/-- The received word on seed bits defined by a circuit on the `seedLen` prefix bits. [folklore] -/
def Gb (t : ℕ) (C' : Circuit (Fin (seedLen q t))) (s : Fin (dOf q t) ⊕ HBits (NOf q t) (mOf q t) → Bool) : Bool :=
  C'.eval fun j => s ((sidx q t).symm j)

/-- **Agreements transfer to the seeds.** [folklore] -/
theorem card_agree_seed {t : ℕ} (hdes : kOf q t ≤ (lexWords (NOf q t) (bOf q) t).length) (C' : Circuit (Fin (seedLen q t))) :
    ((Finset.univ.filter fun σ : IWAmp.Seed (NOf q t) (dOf q t) (mOf q t) =>
        Gb q t C' (encSeed σ) = IWAmp.amp (iwBlocks (NOf q t) (bOf q) t (kOf q t) hdes) (idxOf q t) (L₁.sliceFn (NOf q t)) σ).card) =
      (Finset.univ.filter fun w' : Fin (seedLen q t) → Bool => C'.eval w' = strongFn q L₁ t w').card := by
  classical
  refine Finset.card_bij (fun σ _ => fun j => encSeed σ ((sidx q t).symm j)) (fun σ hσ => ?_) (fun σ₁ _ σ₂ _ h => ?_) (fun w' hw' => ?_)
  · rw [mem_filter] at hσ ⊢
    refine ⟨mem_univ _, ?_⟩
    have h1 : strongFn q L₁ t (fun j => encSeed σ ((sidx q t).symm j)) =
        IWAmp.amp (iwBlocks (NOf q t) (bOf q) t (kOf q t) hdes) (idxOf q t) (L₁.sliceFn (NOf q t)) σ := by
      unfold strongFn
      rw [dif_pos hdes]
      exact congrArg _ (parseSeed_encSeed q t σ)
    rw [h1]
    exact hσ.2
  · exact encSeed_injective q t (funext fun p => by simpa using congrFun h (sidx q t p))
  · refine ⟨parseSeed q t w', ?_, ?_⟩
    · rw [mem_filter] at hw' ⊢
      refine ⟨mem_univ _, ?_⟩
      have h2 : (fun j => encSeed (parseSeed q t w') ((sidx q t).symm j)) = w' := by
        funext j; rw [encSeed_parseSeed]; simp
      unfold Gb
      rw [h2, hw'.2]
      unfold strongFn
      rw [dif_pos hdes]
    · funext j; rw [encSeed_parseSeed]; simp
/-- **The rational query point is read in polynomial time.** [cite: AroraBarak2009, §1.3] -/
theorem codeFP_ratList : CodeFP xE (listE encodeRat) ratList := by
  have hn : CodeFP xE unE (fun d => d.1.1.1.1.n) := GapCodes.svpNUn_codeFP.comp (fst _ _).fst'.fst'
  have hℓ : CodeFP xE natE (fun d => d.1.2.1) := (fst _ _).snd'.fst'
  have htab : CodeFP xE strE (fun d => d.2) := snd _ _
  have hℓu : CodeFP xE unE (fun d => min d.1.2.1 d.2.length) :=
    unOfNatMin.comp ((strLength.comp htab).pair hℓ)
  have hread : CodeFP xE (rawE natE) (fun d => readN (min d.1.2.1 d.2.length) d.1.1.1.1.n d.2) :=
    codeFP_readN.comp (hℓu.pair (hn.pair htab))
  have htwo : CodeFP xE natE (fun _ => 2) := const xE 2
  have hpow : CodeFP xE natE (fun d => 2 ^ min d.1.2.1 d.2.length) := natPow.comp (htwo.pair hℓu)
  -- (the element map is assembled WITHOUT a target ascription: unifying the cast-laden lambda
  -- against `ratOfIntNat ∘ …` head-on is a known heartbeat sink)
  have hg1 : CodeFP (pairE xE natE) (pairE intE natE)
      (fun p => ((p.2 : ℤ), 2 ^ min p.1.1.2.1 p.1.2.length)) :=
    (intOfNat.comp (snd _ _)).pair (hpow.comp (fst _ _))
  have hg := ratOfIntNat.comp hg1
  have hmap := (map hg).comp ((CodeFP.id xE).pair hread)
  exact ((listOfRaw encodeRat).comp hmap).congr fun d => by simp only [ratList, id]

/-! ### The pre-processing map -/

/-- **The typed pre-processing map of the lift**: keep the header; at stage `0` the query point read off
the data, at later stages the iterate stored in the first field of the window.
[cite: Regev2009, Lemma 3.5 (proof: "a sequence of points x₁ = x, x₂, …")] -/
def preT (a : SData) : Hdr × List Bool :=
  (a.1.1.1, if decide (a.2.1 = 0) then listE encodeRat (ratList a.1) else fstF a.2.2)

/-- **The pre-processing map is computed in polynomial time.** [cite: AroraBarak2009, §1.3] -/
theorem codeFP_preT : CodeFP sE (pairE hdrE strE) preT := by
  have hi : CodeFP sE unE (fun a => a.2.1) := (snd _ _).fst'
  have hzero : CodeFP sE unE (fun _ => 0) := const sE 0
  have hp : CodeFP sE bitE (fun a => decide (a.2.1 = 0)) := (CodeFP.eq unE_injective).comp (hi.pair hzero)
  have hg : CodeFP sE strE (fun a => listE encodeRat (ratList a.1)) :=
    (codeFP_ratList.comp (fst _ _)).recodeOut fun _ => rfl
  have hfst : CodeFP strE strE fstF := of_fn fstF fstF_mem_FP fun _ => rfl
  have hh : CodeFP sE strE (fun a => fstF a.2.2) := hfst.comp (snd _ _).snd'
  exact ((fst _ _).fst'.fst'.pair (ite hp hg hh)).congr fun a => rfl

/-- Stage `0`: the attached field is the code of the query point. [cite: Regev2009, Lemma 3.5 (proof)] -/
theorem preT_zero (d : XData) : preT (d, 0, []) = (d.1.1, listE encodeRat (ratList d)) := by
  simp [preT]

/-- Later stages: the attached field is the first field of the window. [cite: Regev2009, Lemma 3.5 (proof)] -/
theorem preT_succ (d : XData) (i : ℕ) (a rest : List Bool) :
    preT (d, i + 1, boolPair a rest) = (d.1.1, a) := by
  simp [preT]

end LiftPre

open LiftPre in
/-- **The pre-processing program of the lift exists in `FP`**: a classical polynomial-time string
function turning the stage input of working stage `i` into the `CVP^{(q)}` query for the `i`-th iterate
— at stage `0` the query point `(sⱼ/2^{ℓ_R})ⱼ` itself (read off the `CVP_{L*,d}` query), at stage `i+1`
the iterate stored in the first field of the window. [cite: Regev2009, Lemma 3.5 (proof: "find its coset using the CVP^{(q)} oracle")] -/
theorem exists_liftPre : ∃ h : List Bool → List Bool, h ∈ FP ∧
    (∀ (I : LatticeInstance) (ρ : ℚ) (k : ℕ) (y : List Bool) (c : CVPOracle.QData I.n),
      CVPOracle.InRange c →
        h (stageInput (CVPOracle.query I ρ k y c) 0 []) = DigitOracle.query I ρ k y (ratOf c)) ∧
    (∀ (I : LatticeInstance) (ρ : ℚ) (k : ℕ) (y : List Bool) (c : CVPOracle.QData I.n) (i : ℕ)
      (t : Fin I.n → ℚ) (rest : List Bool),
        h (stageInput (CVPOracle.query I ρ k y c) (i + 1) (boolPair (listE encodeRat (List.ofFn t)) rest))
          = DigitOracle.query I ρ k y t) := by
  obtain ⟨f, hf, hfe⟩ := codeFP_preT
  refine ⟨f, hf, fun I ρ k y c hc => ?_, fun I ρ k y c i t rest => ?_⟩
  · rw [← sE_mk, hfe, preT_zero, ratList_mk I ρ k y c hc, query_eq_pairE]
    rfl
  · rw [← sE_mk, hfe, preT_succ, query_eq_pairE]
    rfl

end Regev2009

/-! ### `A_lift` from the post-processing program alone -/

section LiftPre

variable (q : ℕ → ℕ)

open Regev2009 Regev2009.DigitOracle

/-- **Regev's Lemma 3.5, machine form: `A_lift` follows from ONE classical polynomial-time program** —
the post-processing `g ∈ FP` of the stages — **and its window discipline.**  With `x` the `CVP_{L*,d}`
query and `x̃ᵢ = DigitOracle.iter (q n) I (ratOf c) i` the true iterates, it suffices that for a stage
count `Ts`, a window width `ms` and a working-stage count `pR` (polynomials), eventually in `n`, every
admissible query admits good windows `gw` with `gw 0 = []`, the `CVP_{L*,d}` answer a prefix of the last
one, all of width `ms |x|`, and at each stage EITHER (working, `i < pR n`) the window — when `i ≥ 1` — has
first field the code `listE encodeRat (List.ofFn x̃ᵢ)` and `g` maps every answer extending the correct
`CVP^{(q)}` answer for `x̃ᵢ` to the next good window, OR (idle) `g` outputs the next good window whatever
the answer.  The pre-processing program is supplied by `exists_liftPre`; the rest is
`regev2009_lemma_3_5_liftFamily_of_wrapFns`. [cite: Regev2009, Lemma 3.5 (proof)] -/
theorem regev2009_lemma_3_5_liftFamily_of_postFn
    (hG : PolyTimeComputable unaryEncodeNat encodeNat q → (∀ᶠ n : ℕ in atTop, 2 ≤ q n) →
      ∀ T : UniformQCircuitFamily, ∃ g : List Bool → List Bool, g ∈ FP ∧
        ∃ (Ts ms pR : Polynomial ℕ), ∀ᶠ n : ℕ in atTop,
          ∀ (I : LatticeInstance) (ρ : ℚ) (k : ℕ) (y : List Bool), I.n = n → I.IsNonsingular →
            ∀ d : ℝ, d < minNorm (dualLattice I.lattice) / 2 →
              ∀ c : CVPOracle.QData I.n, CVPOracle.Admissible I d c →
                ∃ gw : ℕ → List Bool, gw 0 = [] ∧
                  CVPOracle.answerTable I c <+: gw (Ts.eval (CVPOracle.query I ρ k y c).length) ∧
                  ∀ i < Ts.eval (CVPOracle.query I ρ k y c).length,
                    (gw (i + 1)).length = ms.eval (CVPOracle.query I ρ k y c).length ∧
                    ((i < pR.eval n ∧
                        (i ≠ 0 → ∃ rest : List Bool, gw i =
                          boolPair (listE encodeRat (List.ofFn (iter (q n) I (ratOf c) i))) rest) ∧
                        ∀ yy : List Bool, answerTable (q n) I (iter (q n) I (ratOf c) i) <+: yy →
                          g (boolPair (stageInput (CVPOracle.query I ρ k y c) i (gw i)) yy) = gw (i + 1)) ∨
                      ∀ yy : List Bool,
                        g (boolPair (stageInput (CVPOracle.query I ρ k y c) i (gw i)) yy) = gw (i + 1))) :
    regev2009_lemma_3_5_liftFamily q := by
  obtain ⟨h, hh, h0, hS⟩ := exists_liftPre
  refine regev2009_lemma_3_5_liftFamily_of_wrapFns q fun hq hq2 T => ?_
  obtain ⟨g, hg, Ts, ms, pR, hev⟩ := hG hq hq2 T
  refine ⟨h, g, hh, hg, Ts, ms, pR, ?_⟩
  filter_upwards [hev] with n hn I ρ k y hIn hI d hd c hc
  obtain ⟨gw, hgw0, hgwA, hst⟩ := hn I ρ k y hIn hI d hd c hc
  refine ⟨gw, hgw0, hgwA, fun i hi => ?_⟩
  obtain ⟨hlen, hcase⟩ := hst i hi
  refine ⟨hlen, ?_⟩
  rcases hcase with ⟨hip, hwin, hgood⟩ | hidle
  · refine Or.inl ⟨hip, ?_, hgood⟩
    rcases Nat.eq_zero_or_pos i with rfl | hpos
    · rw [hgw0, iter_zero]
      exact h0 I ρ k y c hc.1
    · obtain ⟨rest, hrest⟩ := hwin hpos.ne'
      obtain ⟨i', rfl⟩ := Nat.exists_eq_succ_of_ne_zero hpos.ne'
      rw [hrest]
      exact hS I ρ k y c i' _ rest
  · exact Or.inr hidle

end LiftPre

end Literature.Computability.Cryptography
======
» WORK INSTRUCTIONS
From the records above, repeat exactly the lines from the one with "theorem codeFP_ratList : CodeFP" through the one with "unOfNatMin.comp ((strLength.comp htab).pair", both included.

» PROBLEM SOLUTION
theorem codeFP_ratList : CodeFP xE (listE encodeRat) ratList := by
  have hn : CodeFP xE unE (fun d => d.1.1.1.1.n) := GapCodes.svpNUn_codeFP.comp (fst _ _).fst'.fst'
  have hℓ : CodeFP xE natE (fun d => d.1.2.1) := (fst _ _).snd'.fst'
  have htab : CodeFP xE strE (fun d => d.2) := snd _ _
  have hℓu : CodeFP xE unE (fun d => min d.1.2.1 d.2.length) :=
    unOfNatMin.comp ((strLength.comp htab).pair hℓ)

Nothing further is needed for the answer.